Egypt finish second in Group G, while Iran wait to see if they emerge as one of the top third-place finishers after having a stoppage-time goal pulled back that would have secured their spot. pic.twitter.com/uCOjivXIwJ
— Opta Analyst (@OptaAnalyst) June 27, 2026
Relançou o Irão na partida e, simultaneamente, na corrida à próxima fase, pela qual os persas ainda sonham. Ramin Rezaeian tinha marcado e assistido diante da Nova Zelândia. Depois de um início mais forte do Egito e atribulado para o Irão, que viu Taremi falhar uma grande penalidade, o veterano de 36 anos voltou a ser a esperança dos iranianos e aos 14′ restabeleceu uma igualdade que nunca mais se alterou. No final do jogo, estava em lágrimas. Aquelas de quem sonha com o apuramento com o receio de não o conseguir: ao arranque para os últimos jogos da terceira jornada da fase de grupos, o Irão é o sexto melhor terceiro classificado e terá de terminar nos oito melhores para conseguir passar à fase a eliminar, com algumas equipas ainda por jogar.
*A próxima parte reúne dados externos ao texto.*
open Complex IntermediateField
open Summit.Schanuel.Schanuel.Theorems.RootDecomp1EAnchor (isAlgebraic_of_mem_adjoin
  trdeg_adjoin_le_of_isAlgebraic mem_adjoin_of_mem_span exp_isAlgebraic_of_mem_span trdeg_le_of_mem_span)
open Literature.Barriers.Schanuel (gridField₂ smallTrdeg_thm_2_9_pos smallTrdeg_thm_2_9_two_two trdeg_mono)
open Literature.NumberTheory.Transcendental (transcendental_exp_holds)
open Summit.Schanuel.Schanuel.Theorems.RootDecomp1EEStableRung (defectOne_of_le_two
  one_le_trdeg_adjoin_of_transcendental)

/-! ## §0 Arithmetic certificates

DEDUP NOTE. The tree has `…Theorems.AclSubsetLogFreeCore.Negative.LogTwoBranchRelations.
linearIndependent_log_two_log_three_two_pi_I` (ℚ-freeness of `(log 2, log 3, 2πi)`, with the `2^a 3^b ≠ 1`
step INLINE) behind `Theses.RigidCore` + model-theory imports, and `irrational_log_ratCast` in
`Literature.Barriers.KontsevichZagierPeriods…`; neither states the two-term lemma below, and importing the
former into the 1E cone is not worth its imports, so the 15-line arithmetic is proved here. -/

/-- `t·π = r` with `t, r ∈ ℚ` forces `t = r = 0` (`π ∉ ℚ`, Mathlib `irrational_pi`). -/
theorem rat_mul_pi_eq_rat {t r : ℚ} (h : (t : ℝ) * Real.pi = r) : t = 0 ∧ r = 0 := by
  by_cases ht : t = 0
  · subst ht
    simp only [Rat.cast_zero, zero_mul] at h
    exact ⟨rfl, by exact_mod_cast h.symm⟩
  · exfalso
    apply irrational_pi
    refine ⟨r / t, ?_⟩
    have ht' : (t : ℝ) ≠ 0 := by exact_mod_cast ht
    push_cast
    rw [div_eq_iff ht', ← h]
    ring

/-- `2^p = 3^q` in `ℕ` only for `p = q = 0`. -/
theorem two_pow_eq_three_pow {p q : ℕ} (h : 2 ^ p = 3 ^ q) : p = 0 ∧ q = 0 := by
  rcases Nat.eq_zero_or_pos p with rfl | hp
  · refine ⟨rfl, ?_⟩
    rw [pow_zero] at h
    rcases Nat.eq_zero_or_pos q with rfl | hq
    · rfl
    · exfalso
      have : 3 ≤ 3 ^ q := by
        calc (3 : ℕ) = 3 ^ 1 := by norm_num
          _ ≤ 3 ^ q := Nat.pow_le_pow_right (by norm_num) hq
      omega
  · exfalso
    have h2 : 2 ∣ 3 ^ q := by
      rw [← h]
      exact dvd_pow_self 2 hp.ne'
    have h3 : 2 ∣ 3 := Nat.Prime.dvd_of_dvd_pow Nat.prime_two h2
    omega

/-- `A·log 2 = B·log 3` with `A, B ∈ ℤ` forces `A = B = 0`. -/
theorem int_mul_log_two_eq_int_mul_log_three {A B : ℤ}
    (h : (A : ℝ) * Real.log 2 = (B : ℝ) * Real.log 3) : A = 0 ∧ B = 0 := by
  have h2 : (0 : ℝ) < Real.log 2 := Real.log_pos (by norm_num)
  have h3 : (0 : ℝ) < Real.log 3 := Real.log_pos (by norm_num)
  have e : ∀ z : ℤ, ((z.natAbs : ℕ) : ℝ) = |(z : ℝ)| := fun z => by
    rw [← Int.cast_natCast, Int.natCast_natAbs, Int.cast_abs]
  have habs : ((A.natAbs : ℕ) : ℝ) * Real.log 2 = ((B.natAbs : ℕ) : ℝ) * Real.log 3 := by
    have := congrArg (fun t : ℝ => |t|) h
    simpa only [abs_mul, abs_of_pos h2, abs_of_pos h3, e] using this
  have hlog : Real.log ((2 : ℝ) ^ A.natAbs) = Real.log ((3 : ℝ) ^ B.natAbs) := by
    rw [Real.log_pow, Real.log_pow]
    exact habs
  have hpow : (2 : ℝ) ^ A.natAbs = (3 : ℝ) ^ B.natAbs :=
    Real.log_injOn_pos (Set.mem_Ioi.mpr (by positivity)) (Set.mem_Ioi.mpr (by positivity)) hlog
  have hnat : 2 ^ A.natAbs = 3 ^ B.natAbs := by exact_mod_cast hpow
  obtain ⟨hA, hB⟩ := two_pow_eq_three_pow hnat
  exact ⟨Int.natAbs_eq_zero.mp hA, Int.natAbs_eq_zero.mp hB⟩

/-- `a·log 2 = b·log 3` with `a, b ∈ ℚ` forces `a = b = 0`: `log 3 / log 2 ∉ ℚ`. -/
theorem rat_mul_log_two_eq_rat_mul_log_three {a b : ℚ}
    (h : (a : ℝ) * Real.log 2 = (b : ℝ) * Real.log 3) : a = 0 ∧ b = 0 := by
  have ha : (a : ℝ) = (a.num : ℝ) / (a.den : ℝ) := by exact_mod_cast (Rat.num_div_den a).symm
  have hb : (b : ℝ) = (b.num : ℝ) / (b.den : ℝ) := by exact_mod_cast (Rat.num_div_den b).symm
  have hda : (a.den : ℝ) ≠ 0 := by exact_mod_cast a.den_nz
  have hdb : (b.den : ℝ) ≠ 0 := by exact_mod_cast b.den_nz
  rw [ha, hb, div_mul_eq_mul_div, div_mul_eq_mul_div, div_eq_div_iff hda hdb] at h
  have h' : ((a.num * b.den : ℤ) : ℝ) * Real.log 2 = ((b.num * a.den : ℤ) : ℝ) * Real.log 3 := by
    push_cast
    linear_combination h
  obtain ⟨h1, h2⟩ := int_mul_log_two_eq_int_mul_log_three h'
  have hbd : (b.den : ℤ) ≠ 0 := by exact_mod_cast b.den_nz
  have had : (a.den : ℤ) ≠ 0 := by exact_mod_cast a.den_nz
  have han : a.num = 0 := by
    rcases mul_eq_zero.mp h1 with h | h
    · exact h
    · exact absurd h hbd
  have hbn : b.num = 0 := by
    rcases mul_eq_zero.mp h2 with h | h
    · exact h
    · exact absurd h had
  exact ⟨Rat.num_eq_zero.mp han, Rat.num_eq_zero.mp hbn⟩

/-- Additive form: `a·log 2 + b·log 3 = 0` with `a, b ∈ ℚ` forces `a = b = 0`. -/
theorem rat_log_two_log_three_indep {a b : ℚ}
    (h : (a : ℝ) * Real.log 2 + (b : ℝ) * Real.log 3 = 0) : a = 0 ∧ b = 0 := by
  have h' : (a : ℝ) * Real.log 2 = ((-b : ℚ) : ℝ) * Real.log 3 := by
    push_cast
    linear_combination h
  obtain ⟨h1, h2⟩ := rat_mul_log_two_eq_rat_mul_log_three h'
  exact ⟨h1, neg_eq_zero.mp h2⟩

/-! ## §1 Brownawell–Waldschmidt richness of the exponential MODULE -/

/-- **Module form of B–W richness.**  Mod the tree theorem `smallTrdeg_thm_2_9_two_two`: if the field
`K_z = ℚ(z, e^z)` of an arbitrary tuple `z` contains, UP TO ALGEBRAIC ELEMENTS, a Brownawell–Waldschmidt
configuration — `x` with `(1, x)` ℚ-free, `y₁, y₂` ℚ-free with `e^{y₁}, e^{y₂} ∈ ℚ̄`, and `e^{x y₁}`,
`e^{x y₂}` — i.e. `x, y₁, y₂, e^{xy₁}, e^{xy₂}` are algebraic over `K_z`, then `2 ≤ trdeg_ℚ K_z`.
Round 7's `two_le_trdeg_of_bwGrid` is the sub-case where the four corners `y₁, y₂, xy₁, xy₂` lie in
`span_ℚ z`; here they only lie in the exponential module `Λ(K_z)`.
[cite: BakerTNT1975, Ch. 12 Theorem 12.2] [cite: NesterenkoPhilippon2001, Ch. 14 Theorem 2.9 (Moreover)] -/
theorem two_le_trdeg_of_bwModule (hBW : smallTrdeg_thm_2_9_two_two) {ι : Type*} (z : ι → ℂ)
    (x y₁ y₂ : ℂ) (hx : LinearIndependent ℚ ![(1 : ℂ), x]) (hy : LinearIndependent ℚ ![y₁, y₂])
    (ha₁ : IsAlgebraic ℚ (cexp y₁)) (ha₂ : IsAlgebraic ℚ (cexp y₂))
    (hxF : IsAlgebraic ↥(adjoin ℚ (Set.range z ∪ Set.range (cexp ∘ z))) x)
    (hy₁F : IsAlgebraic ↥(adjoin ℚ (Set.range z ∪ Set.range (cexp ∘ z))) y₁)
    (hy₂F : IsAlgebraic ↥(adjoin ℚ (Set.range z ∪ Set.range (cexp ∘ z))) y₂)
    (he₁ : IsAlgebraic ↥(adjoin ℚ (Set.range z ∪ Set.range (cexp ∘ z))) (cexp (x * y₁)))
    (he₂ : IsAlgebraic ↥(adjoin ℚ (Set.range z ∪ Set.range (cexp ∘ z))) (cexp (x * y₂))) :
    (2 : Cardinal) ≤ Algebra.trdeg ℚ ↥(adjoin ℚ (Set.range z ∪ Set.range (cexp ∘ z))) := by
  set xv : Fin 2 → ℂ := ![(1 : ℂ), x] with hxv
  set yv : Fin 2 → ℂ := ![y₁, y₂] with hyv
  set F : IntermediateField ℚ ℂ := adjoin ℚ (Set.range z ∪ Set.range (cexp ∘ z)) with hF
  have hBW2 := hBW xv yv hx hy (by simpa [hxv, hyv] using ha₁) (by simpa [hxv, hyv] using ha₂)
  refine hBW2.trans ?_
  show Algebra.trdeg ℚ ↥(adjoin ℚ (Set.range xv ∪ Set.range yv ∪
      Set.range (fun p : Fin 2 × Fin 2 => cexp (xv p.1 * yv p.2)))) ≤ Algebra.trdeg ℚ ↥F
  apply trdeg_adjoin_le_of_isAlgebraic
  rintro t ((⟨i, rfl⟩ | ⟨j, rfl⟩) | ⟨⟨i, j⟩, rfl⟩)
  · fin_cases i
    · simpa [hxv] using (isAlgebraic_one : IsAlgebraic ℚ (1 : ℂ)).tower_top (L := ↥F)
    · simpa [hxv] using hxF
  · fin_cases j
    · simpa [hyv] using hy₁F
    · simpa [hyv] using hy₂F
  · fin_cases i <;> fin_cases j
    · simpa [hxv, hyv] using ha₁.tower_top (L := ↥F)
    · simpa [hxv, hyv] using ha₂.tower_top (L := ↥F)
    · simpa [hxv, hyv] using he₁
    · simpa [hxv, hyv] using he₂

/-! ## §2 The twisted-log-pair cell -/

/-- **TWISTED LOG PAIRS.**  Mod `smallTrdeg_thm_2_9_two_two`: if `span_ℚ z` contains `μ l₁` and `μ l₂`
for ℚ-free logarithms of algebraic numbers `l₁, l₂` and a multiplier `μ` with `(1, μ)` ℚ-free, and
`μ ∈ K_z` (e.g. because `span_ℚ z` also contains some nonzero `m ∈ span_ℚ(l₁, l₂)`), then
`2 ≤ trdeg_ℚ K_z`.  The B–W configuration `{l₁, l₂, μl₁, μl₂}` lies in the exponential module of `K_z`
(`lᵢ = (μ lᵢ)/μ ∈ K_z`, `e^{lᵢ} ∈ ℚ̄`) but in general NOT in `span_ℚ z` (§3: `iπ ∉ span z♯`).
[cite: BakerTNT1975, Ch. 12 Theorem 12.2] -/
theorem two_le_trdeg_of_twistedLogPair (hBW : smallTrdeg_thm_2_9_two_two) {ι : Type*} (z : ι → ℂ)
    (l₁ l₂ μ : ℂ) (hl : LinearIndependent ℚ ![l₁, l₂]) (hμ : LinearIndependent ℚ ![(1 : ℂ), μ])
    (ha₁ : IsAlgebraic ℚ (cexp l₁)) (ha₂ : IsAlgebraic ℚ (cexp l₂))
    (hμF : μ ∈ adjoin ℚ (Set.range z ∪ Set.range (cexp ∘ z)))
    (h₁ : μ * l₁ ∈ Submodule.span ℚ (Set.range z)) (h₂ : μ * l₂ ∈ Submodule.span ℚ (Set.range z)) :
    (2 : Cardinal) ≤ Algebra.trdeg ℚ ↥(adjoin ℚ (Set.range z ∪ Set.range (cexp ∘ z))) := by
  set F : IntermediateField ℚ ℂ := adjoin ℚ (Set.range z ∪ Set.range (cexp ∘ z)) with hF
  have hμ0 : μ ≠ 0 := by simpa using hμ.ne_zero 1
  have hl₁F : l₁ ∈ F := by
    have : l₁ = (μ * l₁) * μ⁻¹ := by field_simp
    rw [this]
    exact mul_mem (mem_adjoin_of_mem_span h₁) (inv_mem hμF)
  have hl₂F : l₂ ∈ F := by
    have : l₂ = (μ * l₂) * μ⁻¹ := by field_simp
    rw [this]
    exact mul_mem (mem_adjoin_of_mem_span h₂) (inv_mem hμF)
  exact two_le_trdeg_of_bwModule hBW z μ l₁ l₂ hμ hl ha₁ ha₂ (isAlgebraic_of_mem_adjoin hμF)
    (isAlgebraic_of_mem_adjoin hl₁F) (isAlgebraic_of_mem_adjoin hl₂F)
    (exp_isAlgebraic_of_mem_span h₁) (exp_isAlgebraic_of_mem_span h₂)

/-- **`S⁻`-reading at length 3**: a twisted log pair inside the span of a TRIPLE decides
`DefectOneSchanuel` there (`3 ≤ trdeg + 1`), whatever the multiplication type. -/
theorem defectOne_three_of_twistedLogPair (hBW : smallTrdeg_thm_2_9_two_two) (z : Fin 3 → ℂ)
    (l₁ l₂ μ : ℂ) (hl : LinearIndependent ℚ ![l₁, l₂]) (hμ : LinearIndependent ℚ ![(1 : ℂ), μ])
    (ha₁ : IsAlgebraic ℚ (cexp l₁)) (ha₂ : IsAlgebraic ℚ (cexp l₂))
    (hμF : μ ∈ adjoin ℚ (Set.range z ∪ Set.range (cexp ∘ z)))
    (h₁ : μ * l₁ ∈ Submodule.span ℚ (Set.range z)) (h₂ : μ * l₂ ∈ Submodule.span ℚ (Set.range z)) :
    ((3 : ℕ) : Cardinal) ≤ Algebra.trdeg ℚ ↥(adjoin ℚ (Set.range z ∪ Set.range (cexp ∘ z))) + 1 := by
  have h := add_le_add (two_le_trdeg_of_twistedLogPair hBW z l₁ l₂ μ hl hμ ha₁ ha₂ hμF h₁ h₂)
    (le_rfl : (1 : Cardinal) ≤ 1)
  have h21 : (2 : Cardinal) + 1 = ((3 : ℕ) : Cardinal) := by norm_num
  rwa [h21] at h

/-! ## §5 Theorem 2.9 (`t₂`) richness of the exponential module -/

/-- **Module form of `t₂`-richness** (the `GridRich` sector of crux `SchanuelTwo`, lifted to any length).
Mod the tree theorem `smallTrdeg_thm_2_9_pos`: if `K_z` contains up to algebraic elements a `(d, ℓ)` grid
`x, y, e^{xᵢyⱼ}` with `x`, `y` ℚ-free and `ℓ + d < dℓ`, then `2 ≤ trdeg_ℚ K_z`.  Round 7's grids IN
THE SPAN (`plainDefectOne_four_grid_blind`) are the sub-case `xᵢ yⱼ ∈ span_ℚ z`; a sub-minimal failure is
blind to those, not to grids in the module of a non-saturated tuple.
[cite: NesterenkoPhilippon2001, Ch. 14 Theorem 2.9] -/
theorem two_le_trdeg_of_t2Module (h29 : smallTrdeg_thm_2_9_pos) {ι : Type*} (z : ι → ℂ) {d l : ℕ}
    (x : Fin d → ℂ) (y : Fin l → ℂ) (hx : LinearIndependent ℚ x) (hy : LinearIndependent ℚ y)
    (hdl : l + d < d * l)
    (hxF : ∀ i, IsAlgebraic ↥(adjoin ℚ (Set.range z ∪ Set.range (cexp ∘ z))) (x i))
    (hyF : ∀ j, IsAlgebraic ↥(adjoin ℚ (Set.range z ∪ Set.range (cexp ∘ z))) (y j))
    (heF : ∀ i j, IsAlgebraic ↥(adjoin ℚ (Set.range z ∪ Set.range (cexp ∘ z))) (cexp (x i * y j))) :
    (2 : Cardinal) ≤ Algebra.trdeg ℚ ↥(adjoin ℚ (Set.range z ∪ Set.range (cexp ∘ z))) := by
  refine (h29.two_le_trdeg_gridField₂ x y hx hy hdl).trans ?_
  show Algebra.trdeg ℚ ↥(adjoin ℚ (Set.range x ∪ Set.range y ∪
      Set.range (fun p : Fin d × Fin l => cexp (x p.1 * y p.2)))) ≤ _
  apply trdeg_adjoin_le_of_isAlgebraic
  rintro t ((⟨i, rfl⟩ | ⟨j, rfl⟩) | ⟨⟨i, j⟩, rfl⟩)
  · exact hxF i
  · exact hyF j
  · exact heF i j

/-! ## §6 The `n = 3` layer of stmt-31410: sub-minimality is automatic; the PAIR CRITERION;
`SchanuelTwo ⇒ PlainDefectOne(3)` -/

/-- **SUB-MINIMALITY IS AUTOMATIC AT LENGTH 3**: every ℚ-free tuple of length `≤ 2` satisfies `S⁻`
(Hermite–Lindemann), so the sub-minimality hypothesis of stmt-31409/31410 is vacuous for triples. -/
theorem subMinimal_three (z : Fin 3 → ℂ) : ∀ (m : ℕ) (w : Fin m → ℂ), m < 3 → LinearIndependent ℚ w →
    (∀ j, w j ∈ Submodule.span ℚ (Set.range z)) →
    (m : Cardinal) ≤ Algebra.trdeg ℚ ↥(adjoin ℚ (Set.range w ∪ Set.range (cexp ∘ w))) + 1 :=
  fun m w hm hw _ => defectOne_of_le_two m (by omega) w hw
O VAR foi decisivo na partida. Se antes o golo do Irão seria validado, como foi na sequência do golo, agora a irregularidade detetada determinou que o Egito encontra a Austrália na próxima fase. Este emparelhamento só é possível porque a tecnologia tratou de esclarecer um lance irregular e, sendo a Austrália um adversário teoricamente mais acessível, a videoarbitragem terá dedo na campanha egípcia ou australiana. Uma destas seleções, que têm encontro marcado nos 16 avos, garante presença nas 16 melhores equipas da prova, contrariando o seu próprio ranking FIFA: a Austrália está no 27.º lugar e o Egito no 29.º.

Com os resultados finais do grupo G, a Nova Zelândia está fora do Mundial, depois de fazer apenas um ponto, enquanto o Irão ainda sonha com o apuramento, com três. A Bélgica passou em primeiro lugar, com cinco pontos, os mesmos que o Egito, que passou em segundo, mas com menor diferença entre golos marcados e sofridos.

Quem esperava que o jogo de cartaz da madrugada (Uruguai-Espanha) fosse o melhor enganou-se. As duas deram espetáculo dentro das quatro linhas e o Irão, uma vez mais, esteve numa partida em que o contexto polémico que antecipava o jogo ameaçava engolir o futebol que dali sairia. Isso não aconteceu.